Exercise brief: In the entries below, find the line with "have s1 := h.add_right (t * a₂) hs" and the line with "have s1 := h.add_right c hs". Print those two and everything between them exactly, and nothing else.

Supplied material:
import Mathlib.Order.Zorn
import Literature.Computability.AlgebraicComplexity.StrassenPreorderClosure
import HarnessLib

/-!
# Maximal Strassen preorders are total (Zuiddam 2018, §2.5; Strassen 1988, §2) — proved

Topic `Literature/Computability/AlgebraicComplexity`; third file of the abstract theory of asymptotic
spectra (see `StrassenPreorder.lean`). Everything here is proved.

## Content

* `IsStrassenPreorder.exists_extension` — the **extension lemma** (Zuiddam Lemma 2.5, in a
  closure-free form): if `¬ (m + 1 + s a₂ ≼ m + s a₁)` for all `s ∈ S`, `m ∈ ℕ`, then
  `x ≼' y :⟺ ∃ s, x + s a₂ ≼ y + s a₁` is a Strassen preorder containing `≼` with `a₁ ≼' a₂`.
  (Zuiddam assumes instead that `≼` is asymptotically closed and `a₂ ⋠ a₁`, and derives the displayed
  hypothesis from the cancellation laws 2.4(i),(ii); the construction and the verification are his.)
* `IsStrassenPreorder.exists_maximal` — Zorn: every Strassen preorder is contained in a maximal one
  (Zuiddam §2.5, the paragraph before Lemma 2.6); `asympLe_le_of_maximal` — Lemma 2.6: a maximal
  Strassen preorder is asymptotically closed.
* `IsStrassenPreorder.total_of_maximal` — **Zuiddam Lemma 2.7**: a maximal Strassen preorder is total.
  Closure-free proof: if `a ⋠ b` and `b ⋠ a` then by maximality both extension hypotheses fail,
  `m + 1 + s b ≼ m + s a` and `m' + 1 + t a ≼ m' + t b`; multiplying by `t`, `s` and adding gives
  `(t + s) + u ≼ u`, hence `k (t + s) + u ≼ u` for all `k`, and with `1 ≼ r' s`, `u ≼ r₀` this yields
  `k ≼ r' r₀` for every `k`, contradicting axiom (1).
* `IsStrassenPreorder.exists_maximal_total` — the combination used downstream.

## References

* J. Zuiddam, PhD thesis (2018), §2.5: Lemma 2.5, Lemma 2.6, Lemma 2.7. [Zuiddam2018]
* V. Strassen, J. reine angew. Math. 384 (1988), §2. [Strassen1988]

## Mathlib

`zorn_le_nonempty₀` on the complete lattice `S → S → Prop`, `IsChain.total`.
-/

noncomputable section

namespace Literature.Computability.AlgebraicComplexity

universe u

variable {S : Type u} [CommSemiring S]

namespace IsStrassenPreorder

variable {le : S → S → Prop}

/-- **Extension lemma** (Zuiddam Lemma 2.5, closure-free form): if no relation
`m + 1 + s a₂ ≼ m + s a₁` holds, then `≼` extends to a Strassen preorder `≼'` with `a₁ ≼' a₂`, namely
`x ≼' y :⟺ ∃ s, x + s a₂ ≼ y + s a₁`. [cite: Zuiddam2018, Lemma 2.5] -/
theorem exists_extension (h : IsStrassenPreorder le) {a₁ a₂ : S}
    (H : ∀ (s : S) (m : ℕ), ¬ le ((m : S) + 1 + s * a₂) ((m : S) + s * a₁)) :
    ∃ le' : S → S → Prop, IsStrassenPreorder le' ∧ (∀ x y, le x y → le' x y) ∧ le' a₁ a₂ := by
  refine ⟨fun x y => ∃ s : S, le (x + s * a₂) (y + s * a₁), ?_, ?_, ?_⟩
  · exact
      { refl := fun a => ⟨0, by simpa using h.refl a⟩
        trans := by
          rintro a b c ⟨s, hs⟩ ⟨t, ht⟩
          refine ⟨t + s, ?_⟩
          have s1 := h.add_right (t * a₂) hs
          have s2 := h.add_right (s * a₁) ht
          have e1 : a + (t + s) * a₂ = a + s * a₂ + t * a₂ := by ring
          have e2 : b + s * a₁ + t * a₂ = b + t * a₂ + s * a₁ := by ring
          have e3 : c + (t + s) * a₁ = c + t * a₁ + s * a₁ := by ring
          rw [e1, e3]
          rw [e2] at s1
          exact h.trans s1 s2
        natCast_le_iff := by
          intro n m
          constructor
          · rintro ⟨s, hs⟩
            by_contra hnm
            have hmn : le (((m + 1 : ℕ) : S)) (n : S) := (h.natCast_le_iff _ _).2 (by omega)
            have s1 := h.add_right (s * a₂) hmn
            have s2 := h.trans s1 hs
            exact H s m (by simpa using s2)
          · intro hnm
            exact ⟨0, by simpa using (h.natCast_le_iff n m).2 hnm⟩
        add_right := by
          rintro a b c ⟨s, hs⟩
          refine ⟨s, ?_⟩
          have s1 := h.add_right c hs
          have e1 : a + c + s * a₂ = a + s * a₂ + c := by ring
          have e2 : b + c + s * a₁ = b + s * a₁ + c := by ring
          rw [e1, e2]
          exact s1
        mul_right := by
          rintro a b c ⟨s, hs⟩
          refine ⟨s * c, ?_⟩
          have s1 := h.mul_right c hs
          have e1 : a * c + s * c * a₂ = (a + s * a₂) * c := by ring
          have e2 : b * c + s * c * a₁ = (b + s * a₁) * c := by ring
          rw [e1, e2]
          exact s1
        exists_le_natCast_mul := by
          intro a b hb
          obtain ⟨r, hr⟩ := h.exists_le_natCast_mul a hb
          exact ⟨r, 0, by simpa using hr⟩ }
  · intro x y hxy
    exact ⟨0, by simpa using hxy⟩
  · refine ⟨1, ?_⟩
    rw [one_mul, one_mul, add_comm a₂ a₁]
    exact h.refl _

/-- **Zorn** (Zuiddam §2.5): every Strassen preorder is contained in a maximal Strassen preorder
(the union of a chain of Strassen preorders is a Strassen preorder). [cite: Zuiddam2018, §2.5] -/
theorem exists_maximal (h : IsStrassenPreorder le) :
    ∃ le' : S → S → Prop, IsStrassenPreorder le' ∧ (∀ x y, le x y → le' x y) ∧
      ∀ le'' : S → S → Prop, IsStrassenPreorder le'' → (∀ x y, le' x y → le'' x y) →
        ∀ x y, le'' x y → le' x y := by
  have hchain : ∀ c ⊆ {R : S → S → Prop | IsStrassenPreorder R}, IsChain (· ≤ ·) c →
      ∀ y ∈ c, ∃ ub ∈ {R : S → S → Prop | IsStrassenPreorder R}, ∀ z ∈ c, z ≤ ub := by
    intro c hc hch R₀ hR₀
    have h₀ : IsStrassenPreorder R₀ := hc hR₀
    refine ⟨fun x y => ∃ R ∈ c, R x y, ?_, fun z hz x y hxy => ⟨z, hz, hxy⟩⟩
    exact
      { refl := fun a => ⟨R₀, hR₀, h₀.refl a⟩
        trans := by
          rintro x y z ⟨R₁, hR₁, h₁⟩ ⟨R₂, hR₂, h₂⟩
          rcases hch.total hR₁ hR₂ with h12 | h21
          · exact ⟨R₂, hR₂, (hc hR₂).trans (h12 x y h₁) h₂⟩
          · exact ⟨R₁, hR₁, (hc hR₁).trans h₁ (h21 y z h₂)⟩
        natCast_le_iff := fun n m =>
          ⟨fun ⟨R, hR, hnm⟩ => ((hc hR).natCast_le_iff n m).1 hnm,
            fun hnm => ⟨R₀, hR₀, (h₀.natCast_le_iff n m).2 hnm⟩⟩
        add_right := by
          rintro x y w ⟨R, hR, hxy⟩
          exact ⟨R, hR, (hc hR).add_right w hxy⟩
        mul_right := by
          rintro x y w ⟨R, hR, hxy⟩
          exact ⟨R, hR, (hc hR).mul_right w hxy⟩
        exists_le_natCast_mul := by
          intro a b hb
          obtain ⟨r, hr⟩ := h₀.exists_le_natCast_mul a hb
          exact ⟨r, R₀, hR₀, hr⟩ }
  obtain ⟨m, hlem, hmax⟩ := zorn_le_nonempty₀ {R : S → S → Prop | IsStrassenPreorder R} hchain le h
  refine ⟨m, hmax.prop, fun x y hxy => hlem x y hxy, fun le'' h'' hle'' => ?_⟩
  exact hmax.le_of_ge h'' hle''

/-- **Zuiddam Lemma 2.6**: a maximal Strassen preorder is asymptotically closed, `≼~ ⊆ ≼`. [cite: Zuiddam2018, Lemma 2.6] -/
theorem asympLe_le_of_maximal (h : IsStrassenPreorder le)
    (hmax : ∀ le'' : S → S → Prop, IsStrassenPreorder le'' → (∀ x y, le x y → le'' x y) →
      ∀ x y, le'' x y → le x y) (x y : S) (hxy : AsympLe le x y) : le x y :=
  hmax _ h.asympLe (fun _ _ => h.asympLe_of_le) x y hxy

/-- **Zuiddam Lemma 2.7**: a maximal Strassen preorder is total. (Closure-free proof, see the module
docstring.) [cite: Zuiddam2018, Lemma 2.7] -/
theorem total_of_maximal (h : IsStrassenPreorder le)
    (hmax : ∀ le'' : S → S → Prop, IsStrassenPreorder le'' → (∀ x y, le x y → le'' x y) →
      ∀ x y, le'' x y → le x y) (a b : S) : le a b ∨ le b a := by
  by_contra hab
  rw [not_or] at hab
  -- by maximality, both extension hypotheses fail
  have key : ∀ a₁ a₂ : S, ¬ le a₁ a₂ →
      ∃ (s : S) (m : ℕ), le ((m : S) + 1 + s * a₂) ((m : S) + s * a₁) := by
    intro a₁ a₂ hna
    by_contra hH
    simp only [not_exists] at hH
    obtain ⟨le', h', hle', h12⟩ := h.exists_extension hH
    exact hna (hmax le' h' hle' _ _ h12)
  obtain ⟨s, m, hs⟩ := key a b hab.1
  obtain ⟨t, m', ht⟩ := key b a hab.2
  have s3 := h.add_le_add (h.mul_left t hs) (h.mul_left s ht)
  set u : S := t * (m : S) + s * (m' : S) + s * t * (a + b) with hu
  have e1 : t * ((m : S) + 1 + s * b) + s * ((m' : S) + 1 + t * a) = (t + s) + u := by
    rw [hu]; ring
  have e2 : t * ((m : S) + s * a) + s * ((m' : S) + t * b) = u := by
    rw [hu]; ring
  rw [e1, e2] at s3
  -- iterate: `k (t + s) + u ≼ u`
  have iter : ∀ k : ℕ, le ((k : S) * (t + s) + u) u := by
    intro k
    induction k with
    | zero => simpa using h.refl u
    | succ k ih =>
      have s4 := h.add_left (t + s) ih
      have e : ((k + 1 : ℕ) : S) * (t + s) + u = (t + s) + ((k : S) * (t + s) + u) := by
        push_cast; ring
      rw [e]
      exact h.trans s4 s3
  -- `s ≠ 0`
  have hs0 : s ≠ 0 := by
    rintro rfl
    simp only [zero_mul, add_zero] at hs
    have := (h.natCast_le_iff (m + 1) m).1 (by push_cast; exact hs)
    omega
  obtain ⟨r', hr'⟩ := h.exists_one_le_natCast_mul hs0
  obtain ⟨r₀, hr₀⟩ := h.exists_le_natCast u
  refine h.not_forall_natCast_le ((r' : S) * (r₀ : S)) fun k => ?_
  have c1 : le ((k : S) * 1) ((k : S) * ((r' : S) * s)) := h.mul_left _ hr'
  have c2 : le ((r' : S) * ((k : S) * s)) ((r' : S) * ((k : S) * (t + s))) :=
    h.mul_left _ (h.mul_left _ (h.le_add_left s t))
  have c3 : le ((r' : S) * ((k : S) * (t + s))) ((r' : S) * ((k : S) * (t + s) + u)) :=
    h.mul_left _ (h.le_add_right _ _)
  have c4 : le ((r' : S) * ((k : S) * (t + s) + u)) ((r' : S) * u) := h.mul_left _ (iter k)
  have c5 : le ((r' : S) * u) ((r' : S) * (r₀ : S)) := h.mul_left _ hr₀
  have e3 : (k : S) * ((r' : S) * s) = (r' : S) * ((k : S) * s) := by ring
  rw [mul_one, e3] at c1
  exact h.trans c1 (h.trans c2 (h.trans c3 (h.trans c4 c5)))

/-- Every Strassen preorder is contained in a maximal, hence total and asymptotically closed,
Strassen preorder (Zuiddam §2.5). [cite: Zuiddam2018, Lemma 2.7] -/
theorem exists_maximal_total (h : IsStrassenPreorder le) :
    ∃ le' : S → S → Prop, IsStrassenPreorder le' ∧ (∀ x y, le x y → le' x y) ∧
      (∀ a b, le' a b ∨ le' b a) ∧ (∀ x y, AsympLe le' x y → le' x y) := by
  obtain ⟨le', h', hle', hmax⟩ := h.exists_maximal
  exact ⟨le', h', hle', h'.total_of_maximal hmax, h'.asympLe_le_of_maximal hmax⟩

end IsStrassenPreorder

end Literature.Computability.AlgebraicComplexity

end
import Summits.ABC.ABC.Theses.DefiniteXi

/-!
# Ideator-3 sketch for crux XiBound (stmt-ABC-11336) — first lemmas of the two idea cards

Card `max-quarantine-reduction`: XiBound for ALL admissible N⁻ follows from the single
"maximally quarantined" bound `XiMaxBound` (N⁻ = the odd part of N up to at most one prime),
a ratio control between two admissible quarantines (Pollack–Weston Thm 6.8 shape) and a
polynomial bound for the product of odd discriminant exponents (Pasten's theorem, tree fact
`pasten2024_thm_2_5` shape).

Card `tropical-winding-vector`: in the dominant-prime regime, the bet `WindingHalfBound`
(every supersingular annulus winds < q/2 times: ξ ≤ (q/2)²·Σ_c w_c for every setup) plus the
Eichler mass bound gives XiBound there with A = 3.
-/

namespace Summit.ABC.ABC.Cruxes.XiBound.Ideator3

open Literature.NumberTheory.EllipticCurves Literature.NumberTheory.Automorphic

/-- The Brandt eigenvalue system of the Frey curve. -/
noncomputable def lam (a b : ℤ) : ℕ → ℤ := fun n => (freyCurve a b).LFunction n

/-- Admissible quarantine level: odd, squarefree, odd number of prime factors, dividing N. -/
def Admissible (N M : ℕ) : Prop := Odd M ∧ Squarefree M ∧ Odd M.primeFactors.card ∧ M ∣ N

/-- `M` is a MAXIMAL admissible quarantine of `N`: every odd prime of `N` outside `M` is
unique (at most one odd prime of `N` is left on the split side). -/
def MaxAdmissible (N M : ℕ) : Prop :=
  Admissible N M ∧ ∀ q q' : ℕ, q.Prime → q'.Prime → q ∣ N → q' ∣ N → q ≠ 2 → q' ≠ 2 →
    ¬ q ∣ M → ¬ q' ∣ M → q = q'

/-- Card 1, item (K1): the maximally quarantined congruence number is polynomial. -/
def XiMaxBound : Prop :=
  ∃ A C : ℝ, ∀ a b : ℤ, IsCoprime a b → a * b * (a + b) ≠ 0 → ∀ (N : ℕ) [NeZero N],
    (freyCurve a b).conductorNorm ℤ = N → ∀ M : ℕ, MaxAdmissible N M →
      (brandtXi (N / M) M (lam a b) : ℝ) ≤ C * (N : ℝ) ^ A

/-- Card 1, item (K2): ratio control between nested admissible quarantines `Nm ∣ M`
(Pollack–Weston Thm 6.8 / Ribet–Takahashi shape with the Eisenstein unit bounded by `N^B`). -/
def RatioControl : Prop :=
  ∃ B C : ℝ, ∀ a b : ℤ, IsCoprime a b → a * b * (a + b) ≠ 0 → ∀ (N : ℕ) [NeZero N],
    (freyCurve a b).conductorNorm ℤ = N → ∀ Nm M : ℕ, Admissible N Nm → Admissible N M → Nm ∣ M →
      (brandtXi (N / Nm) Nm (lam a b) : ℝ) ≤ C * (N : ℝ) ^ B * (brandtXi (N / M) M (lam a b) : ℝ) *
        ∏ q ∈ (M / Nm).primeFactors,
          ((((freyCurve a b).minimalDiscriminantNorm ℤ).factorization q : ℕ) : ℝ)

/-- Card 1, item (P1, known: Pasten 2024 Thm 16.8 gives exponent 8/3 + ε): the product of the
odd discriminant exponents of a Frey curve is polynomial in the conductor. -/
def ExponentProductBound : Prop :=
  ∃ B C : ℝ, ∀ a b : ℤ, IsCoprime a b → a * b * (a + b) ≠ 0 → ∀ (N : ℕ) [NeZero N],
    (freyCurve a b).conductorNorm ℤ = N → ∀ M : ℕ, Squarefree M → M ∣ N →
      (∏ q ∈ M.primeFactors,
          ((((freyCurve a b).minimalDiscriminantNorm ℤ).factorization q : ℕ) : ℝ)) ≤ C * (N : ℝ) ^ B

/-- **First lemma of card `max-quarantine-reduction`** (signature only; the proof is bookkeeping:
for admissible `Nm` pick a maximal admissible `M ⊇ Nm`, chain K2, K1, P1 and absorb constants). -/
theorem xiBound_of_xiMaxBound :
    XiMaxBound → RatioControl → ExponentProductBound →
      Summit.ABC.ABC.Theses.DefiniteXi.XiBound := by
  sorry

/-- Card 2, the bet (W): in every Brandt setup of level `(N/q, q)` the congruence number is at
most `(q/2)² · Σ_c w_c` — the typed shadow of "every supersingular annulus of `X₀(N)` at `q`
winds fewer than `q/2` times around the Tate curve" (then `ξ t² = Σ_c w_c m_c² ≤ (q/2)² Σ_c w_c`). -/
def WindingHalfBound (δ : ℝ) : Prop :=
  ∀ a b : ℤ, IsCoprime a b → a * b * (a + b) ≠ 0 → ∀ (N : ℕ) [NeZero N],
    (freyCurve a b).conductorNorm ℤ = N → ∀ q : ℕ, q.Prime → q ≠ 2 → q ∣ N →
      (N : ℝ) ^ (1 - δ) ≤ (q : ℝ) →
      ∀ S : Brandt.XiSetup (N / q) q, ∀ _hS : Fintype (Brandt.ClassSet S.O),
        (S.xi (lam a b) : ℝ) ≤ ((q : ℝ) / 2) ^ 2 * ∑ c : Brandt.ClassSet S.O, (Brandt.weight S.O c : ℝ)

/-- Card 2, known input (Eichler's mass formula shape): total weight of the class set of an
Eichler order of level `(N⁺, N⁻)` is at most `C · N⁺ N⁻`. -/
def MassBound : Prop :=
  ∃ C : ℝ, ∀ Np Nm : ℕ, ∀ S : Brandt.XiSetup Np Nm, ∀ _hS : Fintype (Brandt.ClassSet S.O),
    (∑ c : Brandt.ClassSet S.O, (Brandt.weight S.O c : ℝ)) ≤ C * (Np : ℝ) * (Nm : ℝ)

/-- XiBound restricted to the dominant-prime regime `q ≥ N^{1-δ}` (prime quarantine). -/
def XiBoundDominant (δ : ℝ) : Prop :=
  ∃ A C : ℝ, ∀ a b : ℤ, IsCoprime a b → a * b * (a + b) ≠ 0 → ∀ (N : ℕ) [NeZero N],
    (freyCurve a b).conductorNorm ℤ = N → ∀ q : ℕ, q.Prime → q ≠ 2 → q ∣ N →
      (N : ℝ) ^ (1 - δ) ≤ (q : ℝ) →
      (brandtXi (N / q) q (lam a b) : ℝ) ≤ C * (N : ℝ) ^ A

/-- **First lemma of card `tropical-winding-vector`** (signature only; proof: `brandtXi_le_of_forall`,
W and the mass bound give `ξ ≤ (q²/4)·C·N ≤ C N³`). -/
theorem xiBoundDominant_of_windingHalfBound (δ : ℝ) :
    WindingHalfBound δ → MassBound → XiBoundDominant δ := by
  sorry

end Summit.ABC.ABC.Cruxes.XiBound.Ideator3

Reply to the exercise:
          have s1 := h.add_right (t * a₂) hs
          have s2 := h.add_right (s * a₁) ht
          have e1 : a + (t + s) * a₂ = a + s * a₂ + t * a₂ := by ring
          have e2 : b + s * a₁ + t * a₂ = b + t * a₂ + s * a₁ := by ring
          have e3 : c + (t + s) * a₁ = c + t * a₁ + s * a₁ := by ring
          rw [e1, e3]
          rw [e2] at s1
          exact h.trans s1 s2
        natCast_le_iff := by
          intro n m
          constructor
          · rintro ⟨s, hs⟩
            by_contra hnm
            have hmn : le (((m + 1 : ℕ) : S)) (n : S) := (h.natCast_le_iff _ _).2 (by omega)
            have s1 := h.add_right (s * a₂) hmn
            have s2 := h.trans s1 hs
            exact H s m (by simpa using s2)
          · intro hnm
            exact ⟨0, by simpa using (h.natCast_le_iff n m).2 hnm⟩
        add_right := by
          rintro a b c ⟨s, hs⟩
          refine ⟨s, ?_⟩
          have s1 := h.add_right c hs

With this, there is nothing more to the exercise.